The ${\bar K}N$ interaction in higher partial waves

TL;DR

This paper develops a chiral ${ar K}N$ interaction model incorporating higher partial waves, improving the description of meson-baryon scattering data at energies around 2 GeV.

Contribution

It introduces a detailed derivation of partial wave amplitudes from the chiral SU(3) Lagrangian up to d-waves and implements a nonperturbative unitarization to enhance data modeling.

Findings

Higher partial waves extend the energy range of accurate scattering data description.

The model accounts for structures in reaction cross sections beyond s-wave limitations.

Encouraging results suggest improved understanding of meson-baryon interactions at higher energies.

Abstract

We present a chiral ${\bar K}N$ interaction model that has been developed and optimized in order to account for the experimental data of inelastic ${\bar K}N$ reaction channels that open at higher energies.

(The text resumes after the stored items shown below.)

import Summits.CriticalPhenomena.PercolationContinuityZ3.Theorems.PercNearOneGluingNoHeavyLowerTailTformLightStarInductionOpenChampion
import HarnessLib

/-!
# `NoHeavyLowerTail` (stmt-CriticalPhenomena-4575) — the light-star induction on NON-RELAY SETS (open recursion)

Support file (prover `prim-hp-5`, hull-port cell, T-form calculus, gen 7; `--supports stmt-CriticalPhenomena-4575`).  No definitions,
no named facts, no sorries.  `μ = prodBernoulli w` on `Fin n`, relays `A`, level `j`, `π(x)` = relays joined to `x`, `π(B) = ⋃_{y ∈ B} π(y)`,
`Φ(x) = μ{|π(x)| ≤ j}`, champion `q` (`Φ(a) ≤ Φ(q)`, `a ∈ A`).  LIGHT-STAR PACKING at a non-relay set `B`, witness `q`, fallback relay `c`:
    LSP(w, q, c, B):  `μ(q ≁ B, 1 ≤ |π(B)| ≤ j) + μ(|π(B)| = 0, |π(c)| ≤ j) ≤ μ(q ≁ B, |π(q)| ≤ j)`
(`q` is a T-witness of the glued set `B`; for `B = {o}` it is the attached-champion inequality XZ⁺ at the observer `o`).
`Theorems.xzDeficit_induction_open` proves XZ⁺ by induction on the number of positive pairs, leaving the packing inequality at LIGHT
MULTI-STARS as hypothesis, with access to XZ⁺ (= LSP at singletons) below.  Here the same induction is run on the stronger statement
"LSP at every champion for EVERY nonempty non-relay set" (outer induction on positive pairs, inner on `|B|`): `|B| = 1` is the deficit
star-packing transfer (`Theorems.starPacking_deficit`) with reference a champion of `u = w − o`, whose per-star inputs LSP(u, p, c, S) come
from the induction hypothesis for EVERY star size; a set with a member no lighter than `q` is `CutObserver.unguardedStability_of_member`;
a LIGHT set with `|B| ≥ 2` is the hypothesis `hGlue`, which receives LSP at champions for all non-relay sets of all graphs with fewer
positive pairs (e.g. every champion of `w − y` is a T-witness of every glued star of `w − y`: the input of a reference transfer one level
down) and for all smaller sets at the same number of positive pairs.
* `lspSet_induction_open` — the induction (corollaries for the stub and the crux: file `…TformSetInductionChampion`).
-/

noncomputable section

namespace Summit.CriticalPhenomena.PercolationContinuityZ3.Theorems

open MeasureTheory Set Literature.Probability.LatticeModels Literature.Probability.Percolation
open scoped Classical BigOperators
/-- item stmt-Langlands-17930 · support · rank 9 · open · by planner
why it might fail: print (LLC for GL_n); fails only if the tree's ReciprocityData structure demands a field beyond LLC + its standard properties.
sources: HarrisTaylor2001, Henniart2000, Scholze2013LLC
[support] THE SUMMIT'S NON-VACUITY CONJUNCT, verbatim (statement revision p141787, 2026-08-17:
`Langlands := ∀ F, Nonempty (ReciprocityData F) ∧ ∀ 𝓡 n, 0 < n → ∀ hcpt, GLC n F 𝓡 hcpt`, with
`ReciprocityData` pinned to THE local Artin maps by `llc_isCanonical` / `llc_eps_isCanonical`),
filed by route-repair 5a1bd9af as the explicit INPUT of this route's `∃ RD`-shaped slices
(LiftB2Unram, LiftB2UnramSmallF, LiftB2UnramLargeF, LiftB2UnramSplitP): for every number field F and
every finite place v, a local Langlands datum for GL_n(F_v) (Harris–Taylor 2001 Thm A; Henniart 2000
Thm 1.2) normalised against THE local Artin map `canonicalArtin (F_v)`, whose ε-system (Deligne 1973
Thm 4.1) is normalised against the canonical Artin map of every finite E/F_v. IN PRINT,
textbook-grade input (Harris–Taylor's Thm A is stated relative to Art_K of local class field
theory); in the TREE not yet derivable — `LocalLanglandsDatum.nonempty` (cite-only) yields a datum
with SOME lawful Artin normalisation, and canonicity needs `IsLocalArtinMap.unique` + the
finite-level reciprocity law for that datum's Artin maps, or canonical variants of
`localLanglands_gl` / `nonempty_localEpsilonSystem` (needs-fact for -/
@[route_item "route-Langlands-MonodromyDichotomy", crux]
def CanonicalReciprocityData : Prop :=
  ∀ (F : Type) [Field F] [NumberField F], Nonempty (Summit.Langlands.ReciprocityData F)

/-- item stmt-Langlands-24805 · support · rank 9 · open · by planner
why it might fail: print; fails only if the pinned de Rham predicate at ℓ did not imply local algebraicity of the Hecke character (it does: de Rham characters are Hodge–Tate, Serre III.A.5).
sources: Serre1968AbelianEllAdic, Weil1956Hecke
[support] Grade 1 of the ladder: every (irreducible) pinned-geometric ℓ-adic character of Γ_K is
weakly automorphic (an L-algebraic Hecke character matching a.e.). Verbatim the registered
stub_rankOne (Cruxes/SectorComplement/Lines/birth_WeakGeometricAutomorphy.lean); print: class field
theory + Weil 1956 + Serre 1968 III.2.3 + abelian Fontaine–Mazur. TAGS: WEAKER · PRINT ·
ATTACKABLE[closed-mod-print; = the registered `stub_rankOne` verbatim — one proof closes both].
[difficulty: provable-now] -/
@[route_item "route-Langlands-MonodromyDichotomy", crux]
def RankOneAutomorphy : Prop :=
  ∀ (K : Type) [Field K] [NumberField K] (hcpt : Literature.NumberTheory.Automorphic.isCompact_glFiniteIntegralLevel 1 K) (ℓ : ℕ) [Fact ℓ.Prime] (ι : PadicAlgCl ℓ ≃+* ℂ) (ρ : Literature.NumberTheory.GaloisRepresentations.FramedGaloisRep K (PadicAlgCl ℓ) 1), ρ.toGaloisRep.IsIrreducible → ((∀ᶠ v : IsDedekindDomain.HeightOneSpectrum (NumberField.RingOfIntegers K) in cofinite, ρ.IsUnramifiedAt v) ∧ ∀ (v : IsDedekindDomain.HeightOneSpectrum (NumberField.RingOfIntegers K)) (hv : ((ℓ : ℕ) : NumberField.RingOfIntegers K) ∈ v.asIdeal), (Literature.NumberTheory.PAdicHodge.fontainePstAdicCompletion v ℓ hv).IsDeRhamFramed (ρ.toLocal v)) → ∃ π : Literature.NumberTheory.Automorphic.CuspidalAutomorphicRepData 1 K hcpt, π.1.IsLAlgebraic ∧ ∀ᶠ v : IsDedekindDomain.HeightOneSpectrum (NumberField.RingOfIntegers K) in cofinite, SatakeFrobCompatibleAt ι π.1 ρ v
import Summits.CriticalPhenomena.PercolationContinuityZ3.Theorems.SahiMasterFamilyPrincipalCapBetaSixMain

/-!
# Sahi's `C_n` on the principal-cap stratum for every order `n ≤ 6`

Unit `prim-masterthm-p4` (gen 13; crux anchor stmt-CriticalPhenomena-4575, helper work; memo
`run/shared/lean/prim/prim-masterthm/prim-masterthm-p4/P4-GEN13-REPORT.md` §7).  Packaging of `…PrincipalCapBeta` (the all-orders reduction),
`…PrincipalCapBetaSmall` (`PhiNonneg 3, 4, 5`) and `…PrincipalCapBetaSixMain` (`PhiNonneg 6`): the trivial orders `1, 2` (`phiNonneg_one`,
`phiNonneg_two`), `phiNonneg_of_le_six : n ≤ 6 → PhiNonneg n`, and the event-level statement `sahiE_ind_nonneg_of_principalCap_of_le_six`:
**for every finite product of two-point spaces, every `p ∈ [0,1]^ι`, every `n ≤ 6` and every `n` increasing events whose common part is a principal
up-set, `E_n(μ_p; 1_{U_0},…,1_{U_{n−1}}) ≥ 0`.**  HONEST FRAMING: `C_n` in general and `F(n)` for `n ≥ 7` remain OPEN.  Axioms standard. [this work]
-/

noncomputable section

open scoped Classical

namespace Summit.CriticalPhenomena.PercolationContinuityZ3.Theorems

namespace PrincipalCapBeta

open Finset Function
open Literature.Combinatorics.Sahi2008
open Literature.Probability.Percolation.DecisionTree (ind)

/-- `Φ_1(β) = β_⊤`. [this work] -/
theorem phiSet_one (β : Finset (Fin 1) → ℝ) : phiSet 1 β = β univ := by
  rw [phiSet_eq_sahiE_real, sahiE_one_apply]
  have hu : ({0} : Finset (Fin 1)) = Finset.univ := by decide
  rw [← Finset.prod_singleton (f := realF) (0 : Fin 1), hu]
  exact ex_realW_prod β _

/-- `Φ_2(β) = β_⊤ − β₀β₁`. [this work] -/
theorem phiSet_two (β : Finset (Fin 2) → ℝ) : phiSet 2 β = β univ - β {0} * β {1} := by
  rw [phiSet_eq_sahiE_real, sahiE_two_apply]
  have e0 : ex (realW β) (realF (0 : Fin 2)) = β {0} := by
    rw [← Finset.prod_singleton (f := realF) (0 : Fin 2)]; exact ex_realW_prod β _
  have e1 : ex (realW β) (realF (1 : Fin 2)) = β {1} := by
    rw [← Finset.prod_singleton (f := realF) (1 : Fin 2)]; exact ex_realW_prod β _
  have e01 : ex (realW β) (realF (0 : Fin 2) * realF (1 : Fin 2)) = β univ := by
    have hp : realF (0 : Fin 2) * realF (1 : Fin 2) = ∏ i ∈ ({0, 1} : Finset (Fin 2)), realF i := by
      rw [Finset.prod_insert (by decide), Finset.prod_singleton]
    have hu : ({0, 1} : Finset (Fin 2)) = Finset.univ := by decide
    rw [hp, hu]; exact ex_realW_prod β _
  rw [e01, e0, e1]

/-- `F(1)`. [this work] -/
theorem phiNonneg_one : PhiNonneg 1 := by
  intro β _ _ htop _
  rw [phiSet_one, htop]; exact zero_le_one

/-- `F(2)` (`1 − β₀β₁ ≥ 0`). [this work] -/
theorem phiNonneg_two : PhiNonneg 2 := by
  intro β h0 h1 htop _
  rw [phiSet_two, htop]
  have := mul_le_one₀ (h1 {0}) (h0 {1}) (h1 {1})
  linarith

/-- `F(0)` (vacuous: `Φ_0 = 1`... the empty sum over the unique (empty) ordered finpartition has value `1`). [this work] -/
theorem phiNonneg_zero : PhiNonneg 0 := by
  intro β _ _ _ _
  unfold phiSet
  refine Finset.sum_nonneg fun c _ => ?_
  have hl : c.length = 0 := Nat.eq_zero_of_le_zero (c.length_le)
  have : (Finset.univ : Finset (Fin c.length)) = ∅ := by
    rw [Finset.univ_eq_empty_iff, hl]; exact (inferInstance : IsEmpty (Fin 0))
  rw [this, Finset.prod_empty, mul_one, hl]
  norm_num

/-- **`F(n)` for every `n ≤ 6`.** [this work] -/
theorem phiNonneg_of_le_six {n : ℕ} (hn : n ≤ 6) : PhiNonneg n := by
  interval_cases n
  · exact phiNonneg_zero
  · exact phiNonneg_one
  · exact phiNonneg_two
  · exact phiNonneg_three
  · exact phiNonneg_four
  · exact phiNonneg_five
  · exact phiNonneg_six

/-- **Sahi's `C_n` on the principal-cap stratum for every `n ≤ 6`**: for every finite index type, every `p ∈ [0,1]^ι`, and every
`k + 1 ≤ 6` increasing events whose common part is a principal up-set, `E_{k+1}(μ_p; 1_U) ≥ 0`. [this work] -/
theorem sahiE_ind_nonneg_of_principalCap_of_le_six {k : ℕ} (hk : k + 1 ≤ 6) (ι : Type) [Fintype ι] (p : ι → unitInterval)
    (U : Fin (k + 1) → Set (Set ι)) (hU : ∀ j, IsUpperSet (U j)) (c : Finset ι)
    (hpc : ∀ T : Set ι, (∀ j, T ∈ U j) ↔ (↑c : Set ι) ⊆ T) :
    0 ≤ sahiE (bernoulliWeight p) (k + 1) (fun j => ind (U j)) :=
  sahiE_ind_nonneg_of_phiNonneg (phiNonneg_of_le_six hk) p U hU c hpc

end PrincipalCapBeta

end Summit.CriticalPhenomena.PercolationContinuityZ3.Theorems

In particular, we study the effect of the higher partial waves which originate directly from the chiral Lagrangian, as they could supersede the role of high-spin resonances employed in earlier phenomenological models to describe meson-baryon cross sections in the 2~GeV region. We present a detailed derivation of the partial wave amplitudes that emerge from the chiral SU(3) meson-baryon Lagrangian up to the d-waves and next-to-leading order in the chiral expansion. We implement a nonperturbative unitarization in coupled channels and optimize the model parameters to a large pool of experimental data in the relevant energy range where these new contributions are expected to be important. The obtained results are encouraging. They indicate the ability of the chiral higher partial waves to extend the description of the scattering data to higher energies and to account for structures in the reaction cross sections that cannot be accommodated by theoretical models limited to the s-waves.